= Dhanmondi Tutorial =

Educational institution of Bangladesh

Dhanmondi Tutorial (DT) was a private, English-medium school in the Dhanmondi residential area of Dhaka, Bangladesh. It was founded in 1972. As of 2016, it taught approximately 1500 students from kindergarten through A Levels. Classes were divided into a junior and a senior section, each of which had its own campus. As of July 2025, Dhanmondi Tutorial has discontinued all its educational activities.

== Curriculum ==
DT followed the British GCE and IGCSE syllabus and the students were taught for the Ordinary Level (O-level) and Advanced Level (A-level) examinations conducted by Edexcel International.
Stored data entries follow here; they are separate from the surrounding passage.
import Literature.AlgebraicGeometry.AbelianSchemes.PolarizedTripleIsBaseChangeViaZariskiLocal
import Literature.AlgebraicGeometry.AbelianSchemes.PolarizedTripleRigidity
import HarnessLib

/-!
# Chartwise pull-back data of polarised abelian schemes with level structure GLUE (Zariski descent of `(G, Ĝ)`)

Layer `Literature/AlgebraicGeometry/AbelianSchemes`, namespace `Literature.AlgebraicGeometry.AbelianSchemes.PolarizedAbelianSchemeWithLevel`.
THEOREMS ONLY (no definition, no structure, no instance, no named fact, no `sorry`).  Cell `hodgecm-mathlib` (D-0151),
F-DAG hand (h7), sequel (P3) ed. 2 of ★ `PolarizedTripleIsBaseChangeViaZariskiLocal`; consumer F-8 (8c)/(8e) and the
Zariski twin of (b2′) «the comparison maps `G, Ĝ` descend».  HC_CM is proved only modulo the 7 printed citations until
rung 0 closes; nothing here is about HC.

[MumfordFogartyKirwan1994, Ch. 7 §2 Proposition 7.6 (pp. 136–138)] / [Deligne1971TravauxShimura, 4.16]: for `n ≥ 3`
triples `(X, λ, σ)` are rigid, so the comparison maps of the pull-back relation ★
`PolarizedAbelianSchemeWithLevel.IsBaseChangeVia` are UNIQUE (★ `IsBaseChangeVia.unique_of_forall_geometricPoint`) and
therefore local comparison data GLUE ([GortzWedhorn2020, Section (3.3) Prop. 3.5]).  THIS FILE: over a locally Noetherian
`T` all of whose geometric points carry rigid triples (the binder `hT` of ★ `PolarizedTripleRigidity`, verbatim), if
`T = ⋃ Uᵢ` is an open cover and for every `i` the restricted triple `P'|_{Uᵢ}` is the pull-back of `P` along
`Uᵢ → T → S` via SOME `(Gᵢ, Ĝᵢ)`, then there are global `G : X' → X`, `Ĝ : X̂' → X̂` restricting to the `(Gᵢ, Ĝᵢ)`
and exhibiting `P'` as the pull-back of `P` along `f`.

* §1 `comp_eq_comp_of_overlap` — pull-back bookkeeping: agreement of `G₁`, `G₂` on the overlap
  `(X' ×_T U₁) ×_{X'} (X' ×_T U₂)` from a comparison map over `U₁ ×_T U₂`.
* §2 `restrict_comp_eq_of_isBaseChangeVia` — on `Uᵢ ×_T Uⱼ` (locally Noetherian) the two restricted relations have the
  same comparison maps (★ `exists_isBaseChangeVia_id_of_isBaseChangeVia` + ★ `IsBaseChangeVia.unique_of_forall_geometricPoint`), read
  on the overlaps of the covers `X' ×_T Uᵢ` of `X'` and `X̂' ×_T Uᵢ` of `X̂'` (§1).
* §3 **`exists_isBaseChangeVia_of_openCover`** — `G`, `Ĝ` by Mathlib `Scheme.Cover.glueMorphisms`, the relation by ★
  ed. 1 `isBaseChangeVia_of_openCover`.

## References
* [MumfordFogartyKirwan1994] D. Mumford, J. Fogarty, F. Kirwan, *Geometric Invariant Theory*, 3rd ed. (1994), Ch. 7 §2
  Definition 7.2 (p. 129); Proposition 7.6 (pp. 136–138); §3, remark after Theorem 7.9 (p. 139).
* [Deligne1971TravauxShimura] P. Deligne, *Travaux de Shimura*, Sém. Bourbaki 389 (1971), 4.16 (p. 150).
* [GortzWedhorn2020] U. Görtz, T. Wedhorn, *Algebraic Geometry I*, 2nd ed. (2020), Section (3.3) Proposition 3.5;
  Section (4.7) (pp. 107–108).
-/

noncomputable section

-- the `Over`-category structure maps of ★ `baseChange` are not reducible (as in ★ `PolarizedTripleIsBaseChangeViaZariskiLocal`).
set_option backward.isDefEq.respectTransparency false

universe u

open CategoryTheory CategoryTheory.Limits AlgebraicGeometry

namespace Literature.AlgebraicGeometry.AbelianSchemes

/-! ### §1 Pull-back bookkeeping on an overlap -/

/-- **Agreement on the overlap from a comparison map over `U₁ ×_T U₂`.**  For `π : X → T`, `uₖ : Uₖ → T`, maps
`Gₖ : X ×_T Uₖ → Y` and a morphism `H : (X ×_T U₂) ×_{U₂} (U₁ ×_T U₂) → (X ×_T U₁) ×_{U₁} (U₁ ×_T U₂)` over `U₁ ×_T U₂`
and over `X` with `H ≫ pr ≫ G₁ = pr ≫ G₂`, the maps `G₁`, `G₂` agree on the overlap `(X ×_T U₁) ×_X (X ×_T U₂)` of
the open cover `X ×_T Uₖ` of `X` (the overlap maps to `(X ×_T U₂) ×_{U₂} (U₁ ×_T U₂)`).
[cite: GortzWedhorn2020, Section (4.7) (pp. 107–108)] [cite: GortzWedhorn2020, Section (3.3) Proposition 3.5] -/
theorem comp_eq_comp_of_overlap {X Y T U₁ U₂ : Scheme.{u}} (π : X ⟶ T) (u₁ : U₁ ⟶ T) (u₂ : U₂ ⟶ T)
    {G₁ : pullback π u₁ ⟶ Y} {G₂ : pullback π u₂ ⟶ Y}
    (H : pullback (pullback.snd π u₂) (pullback.snd u₁ u₂) ⟶ pullback (pullback.snd π u₁) (pullback.fst u₁ u₂))
    (hHw : H ≫ pullback.snd (pullback.snd π u₁) (pullback.fst u₁ u₂) =
      pullback.snd (pullback.snd π u₂) (pullback.snd u₁ u₂))
    (hHX : H ≫ pullback.fst (pullback.snd π u₁) (pullback.fst u₁ u₂) ≫ pullback.fst π u₁ =
      pullback.fst (pullback.snd π u₂) (pullback.snd u₁ u₂) ≫ pullback.fst π u₂)
    (hG : H ≫ pullback.fst (pullback.snd π u₁) (pullback.fst u₁ u₂) ≫ G₁ =
      pullback.fst (pullback.snd π u₂) (pullback.snd u₁ u₂) ≫ G₂) :
    pullback.fst (pullback.fst π u₁) (pullback.fst π u₂) ≫ G₁ =
      pullback.snd (pullback.fst π u₁) (pullback.fst π u₂) ≫ G₂ := by
  -- the overlap `O = (X ×_T U₁) ×_X (X ×_T U₂)` maps to `(X ×_T U₂) ×_{U₂} (U₁ ×_T U₂)`
  have wO : (pullback.fst (pullback.fst π u₁) (pullback.fst π u₂) ≫ pullback.snd π u₁) ≫ u₁ =
      (pullback.snd (pullback.fst π u₁) (pullback.fst π u₂) ≫ pullback.snd π u₂) ≫ u₂ := by
    rw [Category.assoc, Category.assoc, ← pullback.condition, ← pullback.condition, pullback.condition_assoc]
  have wτ : pullback.snd (pullback.fst π u₁) (pullback.fst π u₂) ≫ pullback.snd π u₂ =
      pullback.lift _ _ wO ≫ pullback.snd u₁ u₂ := by rw [pullback.lift_snd]
  let τ : pullback (pullback.fst π u₁) (pullback.fst π u₂) ⟶ pullback (pullback.snd π u₂) (pullback.snd u₁ u₂) :=
    pullback.lift (pullback.snd _ _) (pullback.lift _ _ wO) wτ
  have hτ₂ : τ ≫ pullback.fst (pullback.snd π u₂) (pullback.snd u₁ u₂) = pullback.snd _ _ := pullback.lift_fst _ _ _
  have hτ₃ : τ ≫ pullback.snd (pullback.snd π u₂) (pullback.snd u₁ u₂) = pullback.lift _ _ wO := pullback.lift_snd _ _ _
  -- `τ ≫ H ≫ pr = pr₁ : O → X ×_T U₁` (as maps into the pull-back `X ×_T U₁`)
  have hτ₁ : τ ≫ H ≫ pullback.fst (pullback.snd π u₁) (pullback.fst u₁ u₂) = pullback.fst _ _ := by
    apply pullback.hom_ext
    · rw [Category.assoc, Category.assoc, hHX, ← Category.assoc, hτ₂]
      exact pullback.condition.symm
    · rw [Category.assoc, Category.assoc, pullback.condition, ← Category.assoc H, hHw, ← Category.assoc, hτ₃,
        pullback.lift_fst]
  have e : (τ ≫ H ≫ pullback.fst (pullback.snd π u₁) (pullback.fst u₁ u₂)) ≫ G₁ =
      (τ ≫ pullback.fst (pullback.snd π u₂) (pullback.snd u₁ u₂)) ≫ G₂ := by
    simpa only [Category.assoc] using congrArg (τ ≫ ·) hG
  rw [hτ₁, hτ₂] at e
  exact e

namespace PolarizedAbelianSchemeWithLevel

open AbelianSchemeOver

variable {g N : ℕ} {δ : Fin g → ℕ} {S T : Scheme.{u}} {P' : PolarizedAbelianSchemeWithLevel g N δ T}
  {P : PolarizedAbelianSchemeWithLevel g N δ S} {f : T ⟶ S}

/-! ### §2 The restricted relations agree on `Uᵢ ×_T Uⱼ` -/

/-- **On `U₁ ×_T U₂` two chartwise pull-back data have the same comparison maps** (rigidity): if `(G₁, Ĝ₁)` over `U₁`
and `(G₂, Ĝ₂)` over `U₂` exhibit `P'|_{U₁}`, `P'|_{U₂}` as pull-backs of `P`, then on the overlaps of the covers
`X' ×_T Uₖ` of `X'` and `X̂' ×_T Uₖ` of `X̂'` they agree: restrict both relations to `U₁ ×_T U₂` (★
`baseChange_isBaseChangeVia`, ★ `IsBaseChangeVia.trans`), compare the two restricted triples by ★
`exists_isBaseChangeVia_id_of_isBaseChangeVia` (both are pull-backs of `P'` along `U₁ ×_T U₂ → T`), and conclude by the
uniqueness of pull-back data over `U₁ ×_T U₂` (assumed locally Noetherian — e.g. `uₖ` open immersions into a locally
Noetherian `T`, or `u₁ = u₂` an fpqc cover of finite type) with rigid geometric fibres (★
`IsBaseChangeVia.unique_of_forall_geometricPoint`), read on the overlaps by `comp_eq_comp_of_overlap`.
[cite: MumfordFogartyKirwan1994, Ch. 7 §2 Proposition 7.6 (pp. 136–138); §3, remark after Theorem 7.9 (p. 139)]
[cite: Deligne1971TravauxShimura, 4.16 p. 150] [cite: GortzWedhorn2020, Section (3.3) Proposition 3.5] -/
theorem restrict_comp_eq_of_isBaseChangeVia
    (hT : ∀ ⦃Ω : Type u⦄ [Field Ω] [IsAlgClosed Ω] (_t : Spec (.of Ω) ⟶ T)
      (Q : PolarizedAbelianSchemeWithLevel g N δ (Spec (.of Ω))) (H : Q.A.X.left ⟶ Q.A.X.left)
      (Ĥ : Q.D.hat.X.left ⟶ Q.D.hat.X.left), Q.IsBaseChangeVia Q (𝟙 _) H Ĥ → H = 𝟙 _)
    {U₁ U₂ : Scheme.{u}} (u₁ : U₁ ⟶ T) (u₂ : U₂ ⟶ T) [IsLocallyNoetherian (pullback u₁ u₂)]
    {G₁ : (P'.baseChange u₁).A.X.left ⟶ P.A.X.left} {Ĝ₁ : (P'.baseChange u₁).D.hat.X.left ⟶ P.D.hat.X.left}
    {G₂ : (P'.baseChange u₂).A.X.left ⟶ P.A.X.left} {Ĝ₂ : (P'.baseChange u₂).D.hat.X.left ⟶ P.D.hat.X.left}
    (h₁ : (P'.baseChange u₁).IsBaseChangeVia P (u₁ ≫ f) G₁ Ĝ₁) (h₂ : (P'.baseChange u₂).IsBaseChangeVia P (u₂ ≫ f) G₂ Ĝ₂) :
    pullback.fst (pullback.fst P'.A.X.hom u₁) (pullback.fst P'.A.X.hom u₂) ≫ G₁ =
        pullback.snd (pullback.fst P'.A.X.hom u₁) (pullback.fst P'.A.X.hom u₂) ≫ G₂ ∧
      pullback.fst (pullback.fst P'.D.hat.X.hom u₁) (pullback.fst P'.D.hat.X.hom u₂) ≫ Ĝ₁ =
        pullback.snd (pullback.fst P'.D.hat.X.hom u₁) (pullback.fst P'.D.hat.X.hom u₂) ≫ Ĝ₂ := by
  -- the overlap `V = U₁ ×_T U₂` (locally Noetherian) has rigid geometric fibres
  have hV : ∀ ⦃Ω : Type u⦄ [Field Ω] [IsAlgClosed Ω] (_t : Spec (.of Ω) ⟶ pullback u₁ u₂)
      (Q : PolarizedAbelianSchemeWithLevel g N δ (Spec (.of Ω))) (H : Q.A.X.left ⟶ Q.A.X.left)
      (Ĥ : Q.D.hat.X.left ⟶ Q.D.hat.X.left), Q.IsBaseChangeVia Q (𝟙 _) H Ĥ → H = 𝟙 _ :=
    fun Ω _ _ t => hT (t ≫ pullback.fst u₁ u₂ ≫ u₁)
  -- the two restricted triples `Q₁ = P'|_{U₁}|_V`, `Q₂ = P'|_{U₂}|_V` and their relations with `P` and with `P'`
  have r₁ := (((P'.baseChange u₁).baseChange_isBaseChangeVia (pullback.fst u₁ u₂)).trans h₁)
  have r₂ := (((P'.baseChange u₂).baseChange_isBaseChangeVia (pullback.snd u₁ u₂)).trans h₂)
  have s₁ := (((P'.baseChange u₁).baseChange_isBaseChangeVia (pullback.fst u₁ u₂)).trans
    (P'.baseChange_isBaseChangeVia u₁))
  have s₂ := (((P'.baseChange u₂).baseChange_isBaseChangeVia (pullback.snd u₁ u₂)).trans
    (P'.baseChange_isBaseChangeVia u₂))
  have hc : pullback.snd u₁ u₂ ≫ u₂ = pullback.fst u₁ u₂ ≫ u₁ := pullback.condition.symm
  have s₂' := (congrArg (fun x => ((P'.baseChange u₂).baseChange (pullback.snd u₁ u₂)).IsBaseChangeVia P' x
    (pullback.fst _ _ ≫ pullback.fst P'.A.X.hom u₂) (pullback.fst _ _ ≫ pullback.fst P'.D.hat.X.hom u₂)) hc).mp s₂
  -- the comparison `(H, Ĥ) : Q₂ ≅ Q₁` over `V`
  obtain ⟨H, Ĥ, -, -, hHG, hĤG, hK⟩ := s₁.exists_isBaseChangeVia_id_of_isBaseChangeVia s₂'
  -- uniqueness of the pull-back datum of `Q₂` from `P` along `V → S`
  have t₁ := hK.trans r₁
  have hb : 𝟙 _ ≫ pullback.fst u₁ u₂ ≫ u₁ ≫ f = pullback.snd u₁ u₂ ≫ u₂ ≫ f := by
    rw [Category.id_comp, ← Category.assoc, ← hc, Category.assoc]
  have t₁' := (congrArg (fun x => ((P'.baseChange u₂).baseChange (pullback.snd u₁ u₂)).IsBaseChangeVia P x
    (H ≫ pullback.fst _ _ ≫ G₁) (Ĥ ≫ pullback.fst _ _ ≫ Ĝ₁)) hb).mp t₁
  obtain ⟨eG, eĜ⟩ := IsBaseChangeVia.unique_of_forall_geometricPoint (P := P) hV t₁' r₂
  -- `H`, `Ĥ` lie over `V` and over `X'`, `X̂'`
  obtain ⟨wH, -⟩ := hK.1.1
  obtain ⟨wĤ, -⟩ := hK.2.1
  rw [Category.comp_id] at wH wĤ
  refine ⟨comp_eq_comp_of_overlap P'.A.X.hom u₁ u₂ H wH ?_ eG, comp_eq_comp_of_overlap P'.D.hat.X.hom u₁ u₂ Ĥ wĤ ?_ eĜ⟩
  · rw [← Category.assoc]; exact hHG
  · rw [← Category.assoc]; exact hĤG

/-! ### §3 Gluing the chartwise comparison maps -/

/-- **CHARTWISE PULL-BACK DATA GLUE** ([MumfordFogartyKirwan1994] Prop. 7.6: for `n ≥ 3` the local isomorphisms of
triples are unique, hence glue; [GortzWedhorn2020] Prop. 3.5).  Over a locally Noetherian `T` whose geometric points carry
rigid triples: if for an open cover `T = ⋃ Uᵢ` each restricted triple `P'|_{Uᵢ}` (★ `baseChange (𝒰.f i)`) is the
pull-back of `P` along `Uᵢ → T → S` via some `(Gᵢ, Ĝᵢ)`, then there are `G : X' → X`, `Ĝ : X̂' → X̂` with
`(X' ×_T Uᵢ → X') ≫ G = Gᵢ`, `(X̂' ×_T Uᵢ → X̂') ≫ Ĝ = Ĝᵢ` (Mathlib `Scheme.Cover.glueMorphisms` on the covers
`X' ×_T Uᵢ`, `X̂' ×_T Uᵢ`; agreement on overlaps §2) exhibiting `P'` as the pull-back of `P` along `f` (★ ed. 1
`isBaseChangeVia_of_openCover`). [cite: MumfordFogartyKirwan1994, Ch. 7 §2 Proposition 7.6 (pp. 136–138)]
[cite: MumfordFogartyKirwan1994, Ch. 7 §2 Definition 7.2 (p. 129)] [cite: GortzWedhorn2020, Section (3.3) Proposition 3.5]
[cite: Deligne1971TravauxShimura, 4.16 p. 150] -/
theorem exists_isBaseChangeVia_of_openCover [IsLocallyNoetherian T]
    (hT : ∀ ⦃Ω : Type u⦄ [Field Ω] [IsAlgClosed Ω] (_t : Spec (.of Ω) ⟶ T)
      (Q : PolarizedAbelianSchemeWithLevel g N δ (Spec (.of Ω))) (H : Q.A.X.left ⟶ Q.A.X.left)
      (Ĥ : Q.D.hat.X.left ⟶ Q.D.hat.X.left), Q.IsBaseChangeVia Q (𝟙 _) H Ĥ → H = 𝟙 _)
    (𝒰 : Scheme.OpenCover.{u} T) (Gc : ∀ i, (P'.baseChange (𝒰.f i)).A.X.left ⟶ P.A.X.left)
    (Ĝc : ∀ i, (P'.baseChange (𝒰.f i)).D.hat.X.left ⟶ P.D.hat.X.left)
    (h : ∀ i, (P'.baseChange (𝒰.f i)).IsBaseChangeVia P (𝒰.f i ≫ f) (Gc i) (Ĝc i)) :
    ∃ (G : P'.A.X.left ⟶ P.A.X.left) (Ĝ : P'.D.hat.X.left ⟶ P.D.hat.X.left),
      (∀ i, pullback.fst P'.A.X.hom (𝒰.f i) ≫ G = Gc i) ∧ (∀ i, pullback.fst P'.D.hat.X.hom (𝒰.f i) ≫ Ĝ = Ĝc i) ∧
        P'.IsBaseChangeVia P f G Ĝ := by
  haveI : ∀ i j, IsLocallyNoetherian (pullback (𝒰.f i) (𝒰.f j)) := fun i j =>
    isLocallyNoetherian_of_isOpenImmersion (pullback.snd (𝒰.f i) (𝒰.f j) ≫ 𝒰.f j)
  have hagree := fun i j => restrict_comp_eq_of_isBaseChangeVia (P := P) hT (𝒰.f i) (𝒰.f j) (h i) (h j)
  let G : P'.A.X.left ⟶ P.A.X.left :=
    Scheme.Cover.glueMorphisms (𝒰.pullback₁ P'.A.X.hom) (fun i => Gc i) fun i j => (hagree i j).1
  let Ĝ : P'.D.hat.X.left ⟶ P.D.hat.X.left :=
    Scheme.Cover.glueMorphisms (𝒰.pullback₁ P'.D.hat.X.hom) (fun i => Ĝc i) fun i j => (hagree i j).2
  have hG : ∀ i, pullback.fst P'.A.X.hom (𝒰.f i) ≫ G = Gc i := fun i =>
    Scheme.Cover.ι_glueMorphisms (𝒰.pullback₁ P'.A.X.hom) (fun i => Gc i) (fun i j => (hagree i j).1) i
  have hĜ : ∀ i, pullback.fst P'.D.hat.X.hom (𝒰.f i) ≫ Ĝ = Ĝc i := fun i =>
    Scheme.Cover.ι_glueMorphisms (𝒰.pullback₁ P'.D.hat.X.hom) (fun i => Ĝc i) (fun i j => (hagree i j).2) i
  refine ⟨G, Ĝ, hG, hĜ, isBaseChangeVia_of_openCover 𝒰 fun i => ?_⟩
  rw [hG i, hĜ i]
  exact h i

end PolarizedAbelianSchemeWithLevel

end Literature.AlgebraicGeometry.AbelianSchemes

end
== Extracurricular activities ==
DT regularly competed in school handball tournaments. In 2004, they reached the finals of the Maple Leaf Mini Handball Tournament (girls), but lost to Maple Leaf. The same year, DT took third place in the 14th Bata School Handball Tournament (girls), edging BIS, and third place in the Sunnydale Mini Handball Tournament (boys), defeating BAF Shaheen College in sudden death overtime. Two years later, they again finished third in the Sunnydale Mini Handball Tournament (boys), beating Ansar VDP School.
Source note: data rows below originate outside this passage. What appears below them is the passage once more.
/-- **RECORD — U₀ `ord₃ #Ш(E) ≤ ord₃ #Ш(E)_an` for `E = 338688cg1` at `p = 3` on the fact-free door L6, hom-trivial form** (U₀-ns row of K9 items 19189 / 19197):
KERNEL `classO6_g338688cg1_3`, `irr_g338688cg1_3`, `Δ_cube_g338688cg1`; DISPLAYED named facts `hKatoA hGZK hmod` ONLY, Cremona's `r_an = 0` (`hr`), and the two
numerics `h0` (`m_ρ̄(Cl(ℚ(E[3]))/3) = 0`, `h = 324`, GRH) / `hD` (`#E(ℚ₃)[3] = 1`). Per row; nothing booked; BSD is not proved by this.
[cite: Kato2004Asterisque, Thm. 14.5 (3) (p. 236) and Prop. 14.16 (2)] [cite: CoatesSujatha2005, §3 Thm. 3.4]
[cite: DeoRaySujatha2023, §3 Thm. 3.8 (c2)] [cite: Cremona2006, Table 1 (Cremona label 338688cg1)] -/
theorem missingUpperBoundAt_g338688cg1_3_L6h
    (hKatoA : Kato2004.rankZero_padicValNat_sha_add_padicValNat_tamagawa_le_of_additive_potGood_of_irreducible_of_fineSelmerDual_fg)
    (hGZK : rank_eq_analyticRank_of_analyticRank_le_one) (hmod : hasEntireLFunction_rat)
    {W : WeierstrassCurve ℚ} [W.IsElliptic] [W.IsGloballyMinimal] (hWeq : W = (⟨0, 0, 0, (-6762), 214032⟩ : WeierstrassCurve ℚ)) (hr : W.analyticRank = 0)
    (h0 : haveI : NumberField ↥(W.divisionField 3) := NumberField.mk
      ∀ μ : Additive (ClassGroup (𝓞 ↥(W.divisionField 3))) →+ geomTorsion W ((3 : ℕ) : ℤ),
        (∀ (τ : absoluteGaloisGroup ℚ) (c : ClassGroup (𝓞 ↥(W.divisionField 3))),
          μ (Additive.ofMul (ClassGroup.mulEquiv
            (Literature.NumberTheory.NumberFields.AmbiguousClass.intAut (absRestrictNormalHom (W.divisionField 3) τ)) c)) =
            τ • μ (Additive.ofMul c)) → μ = 0)
    (hD : ∀ v : HeightOneSpectrum (𝓞 ℚ), ((3 : ℕ) : 𝓞 ℚ) ∈ v.asIdeal →
      ∀ x : geomTorsion W ((3 : ℕ) : ℤ), (∀ δ ∈ GreenbergSelmer.decomp v, δ • x = x) → x = 0) :
    MissingUpperBoundAt W 3 := by
  subst hWeq
  haveI : Fact (Nat.Prime 3) := ⟨Nat.prime_three⟩
  exact WildFineSelmerSupersingularCMAnchor.missingUpperBoundAt_wild_of_conjA hKatoA hGZK hmod _ hr classO6_g338688cg1_3 irr_g338688cg1_3
    (fun κ hκ => conjA_g338688cg1_3_L6h rfl h0 hD κ hκ)

/-! ### `382347cq1` @ `p = 3` — `N = 382347`; Cremona: `r_an = 0`; O6 wild at `3`; image `3Nn` (census); `ℚ(E[3])` of degree `16`: `h = 72` (CERT; `3 ∣ h`, `E[3]` ABSENT from `Cl ⊗ 𝔽₃`);
`m_ρ̄(Cl/3) = 0` (kit j313355/j313432); `#E(ℚ₃)[3] = 1` (kit j265757); bad places `7:1;17:1`. First fact-free (A) record for this row. -/

/-- `Δ(382347cq1) = ((-54621))³` — a CUBE (kernel, `norm_num`). [cite: Serre1972, §5.3] [cite: Cremona2006, Table 1 (Cremona label 382347cq1)] -/
theorem Δ_cube_g382347cq1 : (⟨1, (-1), 0, 3414, (-610219)⟩ : WeierstrassCurve ℚ).Δ = (((-54621) : ℚ)) ^ 3 := by
  norm_num [WeierstrassCurve.Δ, WeierstrassCurve.b₂, WeierstrassCurve.b₄, WeierstrassCurve.b₆, WeierstrassCurve.b₈]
In 2010, the school reached the finals of the Sunnydale Mini Handball Tournament (boys), but lost to Sunnydale School. Later that year, the handball squad travelled to Nepal to play four exhibition matches.

In 2014, the school reached the final of the Polar Ice Cream 22nd School Handball Tournament (boys), but was beaten by St Gregory's High School.

DT also engaged in competitive debating, participated in Bangladesh Scouts, and had a Model United Nations club, among other extracurricular activities.